Scientific classification
- Kingdom: Animalia
- Phylum: Chordata
- Class: Aves
- Order: Passeriformes
- Family: Thamnophilidae
- Genus: Myrmotherula
- Species: M. urosticta
- Binomial name: Myrmotherula urosticta (Sclater, PL, 1857)

= Band-tailed antwren =

- Genus: Myrmotherula
- Species: urosticta
- Authority: (Sclater, PL, 1857)
- Conservation status: VU

Species of bird in Brazil

The band-tailed antwren (Myrmotherula urosticta) is a Vulnerable species of insectivorous bird in subfamily Thamnophilinae of family Thamnophilidae, the "typical antbirds". It is endemic to Brazil.

==Taxonomy and systematics==

The band-tailed antwren was described by the English zoologist Philip Sclater in 1857 and given the binomial name Formicivora urosticta. The species is monotypic. The band-tailed antwren and the long-winged antwren (M. longipennis) form a superspecies.

==Description==

The band-tailed antwren is 9 to 10 cm long. It is a smallish bird with a short tail. Adult males have gray upperparts with a hidden white patch between the shoulders.

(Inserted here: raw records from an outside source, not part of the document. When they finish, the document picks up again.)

import Mathlib.Algebra.BigOperators.Intervals
import Mathlib.Algebra.BigOperators.Ring.Finset
import Mathlib.Algebra.Order.BigOperators.Group.Finset
import Mathlib.Algebra.Order.Group.Int
import Mathlib.Data.Nat.Bitwise
import Mathlib.Data.List.Count
import Mathlib.Tactic.Ring
import Mathlib.Tactic.Linarith
import Summits.HubbardSuperconductivity.HubbardSuperconductivity.Theorems.AnisotropyChordFourTorusCore

/-!
# Route `AnisotropyChord` / crux `FerroSideChord` at `M = 4`: SEMANTICS OF THE KERNEL LOOPS AND PACKED TABLES
(prover seat `hubbard-h0-rotor-p1` g17)

Generic lemmas turning the kernel facts of `…FourTorusKernel*` into mathematics:
* `allN_sound`, `allHalf_sound`, `all16_sound` — Boolean loops ⇒ universally quantified statements;
* `iter_add_eq`, `sumN_eq`, `sum_blocks`, `sum16_eq` — accumulator loops are `Finset` sums;
* `field_extract` — reading the `j`-th `w`-bit field of `Σ_{r<R} c_r 2^{w r}` returns `c_j` when all `c_r < 2^w`;
* `foldl_pow_eq`, `sum_pow_eq_count` — a packed table built by adding `2^{w·x}` over a list holds the multiplicities.
-/

set_option linter.style.longLine false
set_option linter.dupNamespace false
set_option autoImplicit false

open Finset

namespace Summit.HubbardSuperconductivity.HubbardSuperconductivity.Theorems.AnisotropyChord.FourTorus

/-! ## Boolean loops -/

/-- a `false` accumulator stays `false`. [folklore] -/
theorem iter_and_false (m : ℕ) (p : ℕ → Bool) : iter m (fun i ok => ok && p i) false = false := by
  induction m with
  | zero => rfl
  | succ m ihm => rw [iter_succ, Bool.false_and]; exact ihm

/-- soundness of `allN`. [folklore] -/
theorem allN_sound {n : ℕ} {p : ℕ → Bool} (h : allN n p = true) : ∀ i < n, p i = true := by
  unfold allN at h
  induction n with
  | zero => intro i hi; omega
  | succ n ih =>
    rw [iter_succ] at h
    cases hp : p n with
    | false => rw [hp, Bool.true_and, iter_and_false] at h; exact absurd h Bool.false_ne_true
    | true =>
      rw [hp, Bool.true_and] at h
      intro i hi
      rcases Nat.lt_succ_iff_lt_or_eq.1 hi with hi | rfl
      · exact ih h i hi
      · exact hp

/-- soundness of `allHalf`. [folklore] -/
theorem allHalf_sound {h : ℕ} {p : ℕ → Bool} (hh : allHalf h p = true) :
    ∀ k, 32768 * h ≤ k → k < 32768 * (h + 1) → p k = true := by
  intro k hk1 hk2
  unfold allHalf at hh
  have hc := allN_sound hh ((k - 32768 * h) / 256) (by omega)
  have hj := allN_sound hc ((k - 32768 * h) % 256) (Nat.mod_lt _ (by norm_num))
  have : 256 * (128 * h + (k - 32768 * h) / 256) + (k - 32768 * h) % 256 = k := by omega
  rwa [this] at hj

/-- both halves ⇒ all codes `< 2^16`. [folklore] -/
theorem all16_sound {p : ℕ → Bool} (h0 : allHalf 0 p = true) (h1 : allHalf 1 p = true) : ∀ k < 65536, p k = true := by
  intro k hk
  by_cases hlt : k < 32768
  · exact allHalf_sound h0 k (by omega) (by omega)
  · exact allHalf_sound h1 k (by omega) (by omega)

/-! ## Accumulator sums -/

/-- an additive accumulator loop is a `Finset` sum. [folklore] -/
theorem iter_add_eq {β : Type} [AddCommMonoid β] (n : ℕ) (g : ℕ → β) (a : β) :
    iter n (fun i s => s + g i) a = a + ∑ i ∈ range n, g i := by
  induction n generalizing a with
  | zero => simp [iter_zero]
  | succ n ih =>
    rw [iter_succ, ih, sum_range_succ, add_assoc, add_comm (g n)]

/-- `sumN` is a `Finset` sum. [folklore] -/
theorem sumN_eq (n : ℕ) (g : ℕ → ℕ) : sumN n g = ∑ i ∈ range n, g i := by
  unfold sumN; rw [iter_add_eq, zero_add]

/-- blocks: `Σ_{c<a} Σ_{j<b} g(b c + j) = Σ_{k < a b} g k`. [folklore] -/
theorem sum_blocks {β : Type} [AddCommMonoid β] (a b : ℕ) (g : ℕ → β) :
    ∑ c ∈ range a, ∑ j ∈ range b, g (b * c + j) = ∑ k ∈ range (a * b), g k := by
  induction a with
  | zero => simp
  | succ a ih =>
    rw [sum_range_succ, ih, show (a + 1) * b = a * b + b by ring, Finset.sum_range_add]
    congr 1
    exact Finset.sum_congr rfl fun j _ => by rw [mul_comm]

/-- `sum16` is the sum over `k < 2^16`. [folklore] -/
theorem sum16_eq (g : ℕ → ℕ) : sum16 g = ∑ k ∈ range 65536, g k := by
  unfold sum16
  rw [sumN_eq]
  simp_rw [sumN_eq]
  rw [sum_blocks]

/-! ## Packed fields -/

/-- `field w N i = N / 2^(w i) % 2^w`. [folklore] -/
theorem field_eq (w N i : ℕ) : field w N i = N / 2 ^ (w * i) % 2 ^ w := by
  unfold field; rw [Nat.shiftRight_eq_div_pow]

/-- **field extraction:** the `j`-th `w`-bit field of `Σ_{r<R} c_r 2^{w r}` is `c_j` (`j < R`, all `c_r < 2^w`). [folklore] -/
theorem field_extract (w : ℕ) (c : ℕ → ℕ) (hc : ∀ r, c r < 2 ^ w) :
    ∀ (R j : ℕ), j < R → field w (∑ r ∈ range R, c r * 2 ^ (w * r)) j = c j := by
  -- peel off the lowest field: `Σ_{r<R+1} c_r B^r = c_0 + B · Σ_{r<R} c_{r+1} B^r`
  have hB : 0 < 2 ^ w := Nat.two_pow_pos w
  have peel : ∀ (c : ℕ → ℕ) (R : ℕ), ∑ r ∈ range (R + 1), c r * 2 ^ (w * r)
      = c 0 + 2 ^ w * ∑ r ∈ range R, c (r + 1) * 2 ^ (w * r) := by
    intro c R
    rw [Finset.sum_range_succ', Nat.mul_zero, pow_zero, mul_one, add_comm, Finset.mul_sum]
    congr 1
    exact Finset.sum_congr rfl fun r _ => by rw [Nat.mul_succ, pow_add]; ring
  intro R
  induction R generalizing c with
  | zero => intro j hj; omega
  | succ R ih =>
    intro j hj
    rw [field_eq, peel]
    cases j with
    | zero =>
      rw [Nat.mul_zero, pow_zero, Nat.div_one, Nat.add_mul_mod_self_left, Nat.mod_eq_of_lt (hc 0)]
    | succ j =>
      have h1 : (c 0 + 2 ^ w * ∑ r ∈ range R, c (r + 1) * 2 ^ (w * r)) / 2 ^ (w * (j + 1))
          = (∑ r ∈ range R, c (r + 1) * 2 ^ (w * r)) / 2 ^ (w * j) := by
        rw [Nat.mul_succ, pow_add, mul_comm (2 ^ (w * j)) (2 ^ w), ← Nat.div_div_eq_div_mul,
          Nat.add_mul_div_left _ _ hB, Nat.div_eq_of_lt (hc 0), zero_add]
      rw [h1]
      have := ih (fun r => c (r + 1)) (fun r => hc (r + 1)) j (by omega)
      rw [field_eq] at this
      exact this

/-- an additive `foldl` with powers is the accumulator plus the mapped sum. [folklore] -/
theorem foldl_pow_eq {α : Type} (f : α → ℕ) (l : List α) (acc : ℕ) :
    l.foldl (fun a x => a + f x) acc = acc + (l.map f).sum := by
  induction l generalizing acc with
  | nil => simp
  | cons x l ih => rw [List.foldl_cons, ih, List.map_cons, List.sum_cons]; ring

/-- the mapped power sum of a list of indices `< R` counts multiplicities. [folklore] -/
theorem sum_pow_eq_count (w R : ℕ) (l : List ℕ) (hl : ∀ x ∈ l, x < R) :
    (l.map fun x => 2 ^ (w * x)).sum = ∑ r ∈ range R, l.count r * 2 ^ (w * r) := by
  induction l with
  | nil => simp
  | cons x l ih =>
    rw [List.map_cons, List.sum_cons, ih (fun y hy => hl y (List.mem_cons_of_mem _ hy))]
    have hx : x < R := hl x (by simp)
    rw [show (2 : ℕ) ^ (w * x) = ∑ r ∈ range R, (if r = x then 1 else 0) * 2 ^ (w * r) by
      simp_rw [ite_mul, one_mul, zero_mul]; rw [Finset.sum_ite_eq']; simp [hx]]
    rw [← Finset.sum_add_distrib]
    refine Finset.sum_congr rfl fun r _ => ?_
    rw [List.count_cons]
    by_cases h : r = x
    · subst h; simp; ring
    · have : (x == r) = false := by simpa [beq_iff_eq] using fun h' => h h'.symm
      simp [h, this]

/-- fiberwise form of an indicator power sum over a range: `Σ_{k<N, P k} 2^{w g k} = Σ_{r<R} #{k<N : P k ∧ g k = r}·2^{w r}`
when `P k → g k < R`. [folklore] -/
theorem sum_indicator_pow_eq (w R N : ℕ) (P : ℕ → Prop) [DecidablePred P] (g : ℕ → ℕ) (hg : ∀ k < N, P k → g k < R) :
    ∑ k ∈ range N, (if P k then 2 ^ (w * g k) else 0)
      = ∑ r ∈ range R, ((range N).filter fun k => P k ∧ g k = r).card * 2 ^ (w * r) := by
  rw [show (∑ k ∈ range N, (if P k then 2 ^ (w * g k) else 0))
      = ∑ k ∈ (range N).filter P, 2 ^ (w * g k) by rw [Finset.sum_filter]]
  rw [← Finset.sum_fiberwise_of_maps_to (s := (range N).filter P) (t := range R) (g := g)
      (fun k hk => by
        rw [Finset.mem_filter, Finset.mem_range] at hk
        exact mem_range.2 (hg k hk.1 hk.2))]
  refine Finset.sum_congr rfl fun r _ => ?_
  rw [Finset.sum_const_nat (m := 2 ^ (w * r)) (fun k hk => by
      rw [Finset.mem_filter] at hk; rw [hk.2])]
  congr 2
  ext k; simp [Finset.mem_filter, and_assoc]

end Summit.HubbardSuperconductivity.HubbardSuperconductivity.Theorems.AnisotropyChord.FourTorus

Their wings are gray with white-tipped black coverts. Their tail is darker gray with the eponymous wide white band at the end. Their throat and upper breast are black; the rest of their underparts are a paler gray than the upperparts. Adult females have a paler gray face and upperparts than males with white-tipped gray wing coverts. Their throat is white, their sides and flanks gray, and the rest of their underparts pale cinnamon-buff.

==Distribution and habitat==

The band-tailed antwren is a bird of the Atlantic Forest. It found very spottily and locally in coastal eastern Brazil between Bahia and northern Rio de Janeiro state. The largest numbers are found in the southern Bahia-northern Espírito Santo area. It inhabits the understorey to mid-storey of evergreen forest and adjacent mature secondary forest in the lowlands. It appears to favor tall forest on sandy soil, especially those with abundant vines in their lower reaches. In elevation it occurs below about 500 m.

==Behavior==
===Movement===

The band-tailed antwren is believed to be a year-round resident throughout its range.

===Feeding===

The band-tailed antwren's diet is not known in detail but is probably mostly mostly insects and spiders. It forages singly, in pairs, or in family groups, and usually as part of a mixed-species feeding flock. It typically forages on fairly open leafy branches. It feeds mostly between about 3 and 10 m above the ground but will go as high as 20 m, though rarely. It seeks prey mostly by gleaning live leaves, and also takes prey from clusters of dead leaves, vine tangles, and along branches by gleaning, reaching, lunging, and with short sallies from a perch.

===Breeding===

Nothing is known about the band-tailed antwren's breeding biology.

===Vocalization===

The band-tailed antwren's song is a "short series of 4-5 very high, nasal, well-separated, sharply upslurred 'tjeuwi' notes". Its most common call is "three notes...dropping in pitch".

==Status==

The IUCN originally in 1988 assessed the band-tailed antwren as Near Threatened, then in 1994 as Vulnerable, in 2000 as Endangered, and since 2004 again as Vulnerable. Its estimated population of between 2500 and 10,000 mature individuals is scattered and fragmented and is believed to be decreasing. The primary threat is habitat destruction. "Virtually all lowland Atlantic forest outside protected areas has been cleared within its historical range, and even some of the protected areas in which it occurs are not secure ". It is considered uncommon and local. Though it is known mostly from five protected areas in southern Bahia, "[s]ignificant portions of these reserves encompass habitat not suitable for this species, for which the effective protected area is therefore much smaller than it may seem".